What to work on =>
Copy each line below that includes "abbrev".

Material for the task =>

/-- The push-forward of a local cocycle along an intertwining map, and its class:
`H¹(f|_{Γ_E}) [ψ] = [f ∘ ψ]`. [folklore] -/
theorem map_restrictField_locClass {N : Type u} [AddCommGroup N] [TopologicalSpace N] [DiscreteTopology N]
    {ρ' : DiscreteGaloisModule K N} (f : ρ.toContRepresentation →ⁱL ρ'.toContRepresentation)
    (ψ : contOneCocycles (DiscreteGaloisModule.toTopRep (GaloisRep.restrictField E ρ))) :
    galoisCohomology.map (f.restrictField E) 1 (locClass ρ E ψ) =
      locClass ρ' E (contOneCocycles.pullback (ContinuousMonoidHom.id (absoluteGaloisGroup E))
        (X := DiscreteGaloisModule.toTopRep (GaloisRep.restrictField E ρ))
        (Y := DiscreteGaloisModule.toTopRep (GaloisRep.restrictField E ρ'))
        (TopRep.ofHom ⟨(f.restrictField E).toContinuousLinearMap, (f.restrictField E).isIntertwining'⟩) ψ) :=
  galoisCohomology.map_one_oneCocycleClass (f.restrictField E) ψ

end Res

/-! ## Local Kummer cocycles: cocycle-level exactness and lifting along `[m]` -/

section Kummer

variable {K : Type u} [Field K] [CharZero K] (W : WeierstrassCurve K) [W.IsElliptic]
variable (E : Type u) [Field E] [Algebra K E]

/-- **Cocycle-level exactness of the local Kummer sequence.** A continuous crossed homomorphism
`ψ : Γ_E → E[n](K̄)` whose CLASS lies in the local Kummer condition `𝓛_E^{(n)}` is itself, on the nose,
the local Kummer cocycle `σ ↦ θ⁻¹(σ • Q - Q)` of a point `Q ∈ E(K̄_E)` with `n • Q ∈ E(E)`: if
`pointsMap ∘ ψ` is the coboundary `σ ↦ σ • Q - Q` of `Q` in `E(K̄_E)` then `n • Q` is `Γ_E`-fixed and
`ψ = κ_Q` (this is the proof of the tree's `exists_eq_localKummerClass_of_mem`). It lets the local Kummer
lift `β_{v,1}` of Milne's construction be chosen with `[m] ∘ β_{v,1} = β_v` EXACTLY (the coboundary by
which two representatives differ is absorbed into the root). Silverman, *AEC*, VIII.§2, X.§4; Milne,
*ADT*, I.§6, proof of Prop. 6.9 ("`b_v = δ_v(P_v)`"). [cite: MilneADT2006, Ch. I §6, proof of Prop. 6.9] -/
theorem exists_localKummerCocycle_eq {n : ℤ} (hn : n ≠ 0)
    (ψ : contOneCocycles
      (DiscreteGaloisModule.toTopRep (GaloisRep.restrictField E (W.torsionGaloisModule n))))
    (hψ : locClass (W.torsionGaloisModule n) E ψ ∈ W.kummerLocalConditionAt n E) :
    ∃ (Q : localPoints W E)
      (hQ : n • Q ∈ MulAction.fixedPoints (absoluteGaloisGroup E) (localPoints W E)),
      ψ = W.localKummerCocycle n hn Q hQ := by
  have h1 := (W.mem_kummerLocalConditionAt_iff n E _).1 hψ
  rw [locClass_eq, map_torsionPointsMapIntertwining_oneCocycleClass] at h1
  obtain ⟨Q, hQ⟩ := (oneCocycleClass_eq_zero_iff _ _).mp h1
  have hQ' : ∀ σ : absoluteGaloisGroup E, pointsMap W E (ψ.1 σ : geomTorsion W n) = σ • Q - Q :=
    hQ
  have hfix : n • Q ∈ MulAction.fixedPoints (absoluteGaloisGroup E) (localPoints W E) := by
    intro σ
    have h0 : n • (σ • Q - Q) = 0 := by
      rw [← hQ' σ, ← map_zsmul]
      have : n • ((ψ.1 σ : geomTorsion W n) : geomPoints W) = 0 :=
        (mem_geomTorsion_iff W n _).mp (ψ.1 σ).2
      rw [this, map_zero]
    rw [zsmul_sub, ← smul_zsmul_localPoints, sub_eq_zero] at h0
    exact h0
  refine ⟨Q, hfix, Subtype.ext (ContinuousMap.ext fun σ => ?_)⟩
  apply (W.torsionPointsEquiv n (E := E) hn).injective
  apply Subtype.ext
  change pointsMap W E (ψ.1 σ : geomTorsion W n) =
    ((W.torsionPointsEquiv n (E := E) hn) ((W.torsionPointsEquiv n (E := E) hn).symm _) :
      localPoints W E)
  rw [AddEquiv.apply_symm_apply]
  exact hQ' σ

variable (m : ℕ) [NeZero m]

/-- **Local Kummer lifts along `[m]` with prescribed values**: for a cocycle `ψ : Γ_E → E[m](K̄)` whose
class lies in `𝓛_E^{(m)}` there is a local Kummer cocycle `κ : Γ_E → E[m²](K̄)` (its class in
`𝓛_E^{(m²)}`) with `[m] ∘ κ = ψ` exactly: write `ψ = κ_Q` (`exists_localKummerCocycle_eq`), divide
`Q = m Q₁` in `E(K̄_E)` and take `κ = κ_{Q₁}`; then `[m] θ⁻¹(σ Q₁ - Q₁) = θ⁻¹(σ Q - Q)`. This is Milne's
`b_{v,1}` ("a lift to `H¹(G_v, A_{m²})` that is in the image of `A(K_v)`") chosen at cocycle level.
[cite: MilneADT2006, Ch. I §6, proof of Prop. 6.9] -/
theorem exists_kummerLift
    (ψ : contOneCocycles
      (DiscreteGaloisModule.toTopRep (GaloisRep.restrictField E (W.torsionGaloisModule (m : ℤ)))))
    (hψ : locClass (W.torsionGaloisModule (m : ℤ)) E ψ ∈ W.kummerLocalConditionAt (m : ℤ) E) :
    ∃ κ : contOneCocycles (DiscreteGaloisModule.toTopRep
        (GaloisRep.restrictField E (W.torsionGaloisModule ((m * m : ℕ) : ℤ)))),
      locClass (W.torsionGaloisModule ((m * m : ℕ) : ℤ)) E κ ∈ W.kummerLocalConditionAt ((m * m : ℕ) : ℤ) E ∧
        ∀ σ, mulK W m m (κ.1 σ) = ψ.1 σ := by
  have hm : (m : ℤ) ≠ 0 := Int.natCast_ne_zero.mpr (NeZero.ne m)
  have hmm : ((m * m : ℕ) : ℤ) ≠ 0 := Int.natCast_ne_zero.mpr (NeZero.ne (m * m))
  obtain ⟨Q, hQ, rfl⟩ := exists_localKummerCocycle_eq W E hm ψ hψ
  obtain ⟨Q₁, hQ₁⟩ : ∃ Q₁ : localPoints W E, (m : ℤ) • Q₁ = Q :=
    (W.baseChange (AlgebraicClosure E)).zsmul_surjective_of_isAlgClosed hm Q
  have hfix : ((m * m : ℕ) : ℤ) • Q₁ ∈ MulAction.fixedPoints (absoluteGaloisGroup E) (localPoints W E) := by
    rw [Nat.cast_mul, mul_zsmul, hQ₁]
    exact hQ
  refine ⟨W.localKummerCocycle _ hmm Q₁ hfix,
    W.localKummerClass_mem_kummerLocalConditionAt _ hmm Q₁ hfix, fun σ => ?_⟩
  have h := (W.torsionPointsEquiv_symm_zsmul (m : ℤ) (m : ℤ) (mul_ne_zero hm hm) hm
    ⟨σ • Q₁ - Q₁, smul_sub_mem_torsionBy_localPoints hfix σ⟩).symm
  refine h.trans ?_
  change (W.torsionPointsEquiv (m : ℤ) (E := E) hm).symm _ =
    (W.torsionPointsEquiv (m : ℤ) (E := E) hm).symm ⟨σ • Q - Q, _⟩
  congr 1
  apply Subtype.ext
  change (m : ℤ) • (σ • Q₁ - Q₁) = σ • Q - Q
  rw [zsmul_sub, ← smul_zsmul_localPoints, hQ₁]

omit [CharZero K] [W.IsElliptic] [NeZero m] in
/-- **`ι_*⁻¹(𝓛_E^{(m²)}) ⊆ 𝓛_E^{(m)}`**: a class `x ∈ H¹(E, E[m])` whose image under `ι_*` satisfies the
local Kummer condition at level `m²` satisfies it at level `m` (both conditions are "dies in
`H¹(Γ_E, E(K̄_E))`", and `E[m] ↪ E[m²] → E(K̄_E)` is `E[m] → E(K̄_E)`). [folklore] -/
theorem mem_kummerLocalConditionAt_of_map_inclKD_mem
    {x : galoisCohomology (GaloisRep.restrictField E (W.torsionGaloisModule (m : ℤ))) 1}
    (hx : galoisCohomology.map ((inclKD W m m).restrictField E) 1 x ∈
      W.kummerLocalConditionAt ((m * m : ℕ) : ℤ) E) :
    x ∈ W.kummerLocalConditionAt (m : ℤ) E := by
  obtain ⟨ψ, rfl⟩ := oneCocycleClass_surjective _ x
  have h1 := (W.mem_kummerLocalConditionAt_iff _ E _).1 hx
  rw [galoisCohomology.map_one_oneCocycleClass, map_torsionPointsMapIntertwining_oneCocycleClass] at h1
  refine (W.mem_kummerLocalConditionAt_iff _ E _).2 ?_
  rw [map_torsionPointsMapIntertwining_oneCocycleClass, ← h1]
  exact congrArg _ (Subtype.ext (ContinuousMap.ext fun σ => rfl))

/-- `ι_*` maps `𝓛_E^{(m)}` into `𝓛_E^{(m²)}` (the tree's `map_inclKD_mem_kummerLocalConditionAt` of
`CasselsTateLemma617.lean`, re-derived here to keep the imports of this file small). [folklore] -/
theorem map_inclKD_mem_kummerLocalConditionAt'
    {c : galoisCohomology (GaloisRep.restrictField E (W.torsionGaloisModule (m : ℤ))) 1}
    (hc : c ∈ W.kummerLocalConditionAt (m : ℤ) E) :
    galoisCohomology.map ((inclKD W m m).restrictField E) 1 c ∈ W.kummerLocalConditionAt ((m * m : ℕ) : ℤ) E := by
  have hm : (m : ℤ) ≠ 0 := Int.natCast_ne_zero.mpr (NeZero.ne m)
  have hmm : ((m * m : ℕ) : ℤ) ≠ 0 := Int.natCast_ne_zero.mpr (NeZero.ne (m * m))
  obtain ⟨Q, hQ, rfl⟩ := W.exists_eq_localKummerClass_of_mem (m : ℤ) hm hc
  have hQ' : ((m * m : ℕ) : ℤ) • Q ∈ MulAction.fixedPoints (absoluteGaloisGroup E) (localPoints W E) := by
    intro σ
    rw [Nat.cast_mul, mul_zsmul, smul_zsmul_localPoints, hQ σ]
  rw [W.map_torsionInclusion_localKummerClass _ hm hmm Q hQ hQ']
  exact W.localKummerClass_mem_kummerLocalConditionAt _ hmm Q hQ'

end Kummer

/-! ## The local datum and Milne's local `2`-cocycle -/

section Local

variable {K : Type u} [Field K] [NumberField K] (W : WeierstrassCurve K) (m : ℕ) [NeZero m]
variable (E : Type u) [Field E] [Algebra K E]

/-- `E[n](K̄)|_{Γ_E}` as a topological representation of `Γ_E` (the `TopRep` underlying the restricted
module `GaloisRep.restrictField E (W.torsionGaloisModule n)`). [folklore] -/
abbrev torsionRepAt (n : ℤ) : TopRep.{u} ℤ (absoluteGaloisGroup E) :=
  DiscreteGaloisModule.toTopRep (GaloisRep.restrictField E (W.torsionGaloisModule n))

/-- `μ_{m²}|_{Γ_E}` as a topological representation of `Γ_E`. [folklore] -/
abbrev muRepAt : TopRep.{u} ℤ (absoluteGaloisGroup E) :=
  DiscreteGaloisModule.toTopRep (GaloisRep.restrictField E (mu K (m * m)))

omit [NumberField K] [NeZero m] in
/-- The action of `Γ_E` on `E[n](K̄)|_{Γ_E}` is through `Γ_E → Γ_K`. [folklore] -/
theorem torsionRepAt_ρ_apply (n : ℤ) (σ : absoluteGaloisGroup E) (S : geomTorsion W n) :
    (torsionRepAt W E n).ρ σ S = absGaloisRestrict K E σ • S := rfl

omit [NumberField K] [NeZero m] in
/-- The action of `Γ_E` on `μ_{m²}|_{Γ_E}` is through `Γ_E → Γ_K`. [folklore] -/
theorem muRepAt_ρ_apply (σ : absoluteGaloisGroup E) (x : MuCarrier K (m * m)) :
    (muRepAt (K := K) m E).ρ σ x = mu K (m * m) (absGaloisRestrict K E σ) x := rfl

variable (e : geomTorsion W ((m * m : ℕ) : ℤ) → geomTorsion W ((m * m : ℕ) : ℤ) → AlgebraicClosure K)
  (hμ : ∀ S T, e S T ^ (m * m) = 1)
  (hadd₁ : ∀ S₁ S₂ T, e (S₁ + S₂) T = e S₁ T * e S₂ T)
  (hadd₂ : ∀ S T₁ T₂, e S (T₁ + T₂) = e S T₁ * e S T₂)
  (hgal : ∀ (σ : absoluteGaloisGroup K) (S T : geomTorsion W ((m * m : ℕ) : ℤ)),
    σ • e S T = e (σ • S) (σ • T))

/-! ### Typed local cup products -/

/-- **The cup product `2`-cocycle `g₀ ∪_desc g`** of two local `1`-cocycles of `E[m]` through the descended
pairing `E[m] × E[m] → μ_{m²}` (typed on `μ_{m²}|_{Γ_E}`). [folklore] -/
def descCup (g₀ g : contOneCocycles (torsionRepAt W E (m : ℤ))) : contTwoCocycles (muRepAt (K := K) m E) :=
  ((descendPairing W m m e hμ hadd₁ hadd₂ hgal).restrict (absGaloisRestrict K E)).cupCocycle g₀ g

/-- Values of `descCup`. [folklore] -/
@[simp]
theorem descCup_apply (g₀ g : contOneCocycles (torsionRepAt W E (m : ℤ))) (σ τ : absoluteGaloisGroup E) :
    (descCup W m E e hμ hadd₁ hadd₂ hgal g₀ g).1 (σ, τ) =
      descendHom W m m e hμ hadd₁ hadd₂ (g₀.1 σ) (g.1 (σ * τ) - g.1 σ) :=
  rfl

/-- `[g₀ ∪_desc g] = [g₀] ∪_desc [g]` (the tree's `descLocalCup`). [folklore] -/
theorem locClass₂_descCup (g₀ g : contOneCocycles (torsionRepAt W E (m : ℤ))) :
    locClass₂ (mu K (m * m)) E (descCup W m E e hμ hadd₁ hadd₂ hgal g₀ g) =
      descLocalCup W m e hμ hadd₁ hadd₂ hgal E (locClass _ E g₀) (locClass _ E g) := by
  rw [descLocalCup_apply]
  exact (ContPairing.cupProduct_oneCocycleClass_eq_twoCocycleClass _ g₀ g).symm

/-- **The cochain cup product `γ ∪_desc g`** of a local `1`-cochain with a local `1`-cocycle of `E[m]`
(typed on `μ_{m²}|_{Γ_E}`). [folklore] -/
def descCochainCup (γ : C(absoluteGaloisGroup E, torsionRepAt W E (m : ℤ)))
    (g : contOneCocycles (torsionRepAt W E (m : ℤ))) :
    C(absoluteGaloisGroup E × absoluteGaloisGroup E, muRepAt (K := K) m E) :=
  ((descendPairing W m m e hμ hadd₁ hadd₂ hgal).restrict (absGaloisRestrict K E)).cochainCup₁₁ γ g

/-- Values of `descCochainCup`. [folklore] -/
@[simp]
theorem descCochainCup_apply (γ : C(absoluteGaloisGroup E, torsionRepAt W E (m : ℤ)))
    (g : contOneCocycles (torsionRepAt W E (m : ℤ))) (σ τ : absoluteGaloisGroup E) :
    descCochainCup W m E e hμ hadd₁ hadd₂ hgal γ g (σ, τ) = descendHom W m m e hμ hadd₁ hadd₂ (γ σ) (g.1 (σ * τ) - g.1 σ) :=
  rfl

/-- **The cup product `2`-cocycle `k ∪_{m²} k'`** of two local `1`-cocycles of `E[m²]` through the Weil
pairing at level `m²` (typed on `μ_{m²}|_{Γ_E}`). [folklore] -/
def weilCup (k k' : contOneCocycles (torsionRepAt W E ((m * m : ℕ) : ℤ))) :
    contTwoCocycles (muRepAt (K := K) m E) :=
  ((weilContPairing W (m * m) e hμ hadd₁ hadd₂ hgal).restrict (absGaloisRestrict K E)).cupCocycle k k'

omit [NumberField K] in
/-- Values of `weilCup`. [folklore] -/
@[simp]
theorem weilCup_apply (k k' : contOneCocycles (torsionRepAt W E ((m * m : ℕ) : ℤ))) (σ τ : absoluteGaloisGroup E) :
    (weilCup W m E e hμ hadd₁ hadd₂ hgal k k').1 (σ, τ) =
      weilPairingHom W (m * m) e hμ hadd₁ hadd₂ (k.1 σ) (k'.1 (σ * τ) - k'.1 σ) :=
  rfl

omit [NumberField K] in
/-- `[k ∪_{m²} k'] = [k] ∪_{m²} [k']` (the tree's `weilLocalCup`). [folklore] -/
theorem locClass₂_weilCup (k k' : contOneCocycles (torsionRepAt W E ((m * m : ℕ) : ℤ))) :
    locClass₂ (mu K (m * m)) E (weilCup W m E e hμ hadd₁ hadd₂ hgal k k') =
      weilLocalCup W m E e hμ hadd₁ hadd₂ hgal (locClass _ E k) (locClass _ E k') := by
  rw [weilLocalCup_apply]
  exact (ContPairing.cupProduct_oneCocycleClass_eq_twoCocycleClass _ k k').symm

/-- **The cochain cup product `β₁ ∪_{m²} k`** of a local `1`-cochain with a local `1`-cocycle of `E[m²]`
(typed on `μ_{m²}|_{Γ_E}`). [folklore] -/
def weilCochainCup (β₁ : C(absoluteGaloisGroup E, torsionRepAt W E ((m * m : ℕ) : ℤ)))
    (k : contOneCocycles (torsionRepAt W E ((m * m : ℕ) : ℤ))) :
    C(absoluteGaloisGroup E × absoluteGaloisGroup E, muRepAt (K := K) m E) :=
  ((weilContPairing W (m * m) e hμ hadd₁ hadd₂ hgal).restrict (absGaloisRestrict K E)).cochainCup₁₁ β₁ k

Answer section =>
abbrev torsionRepAt (n : ℤ) : TopRep.{u} ℤ (absoluteGaloisGroup E) :=
abbrev muRepAt : TopRep.{u} ℤ (absoluteGaloisGroup E) :=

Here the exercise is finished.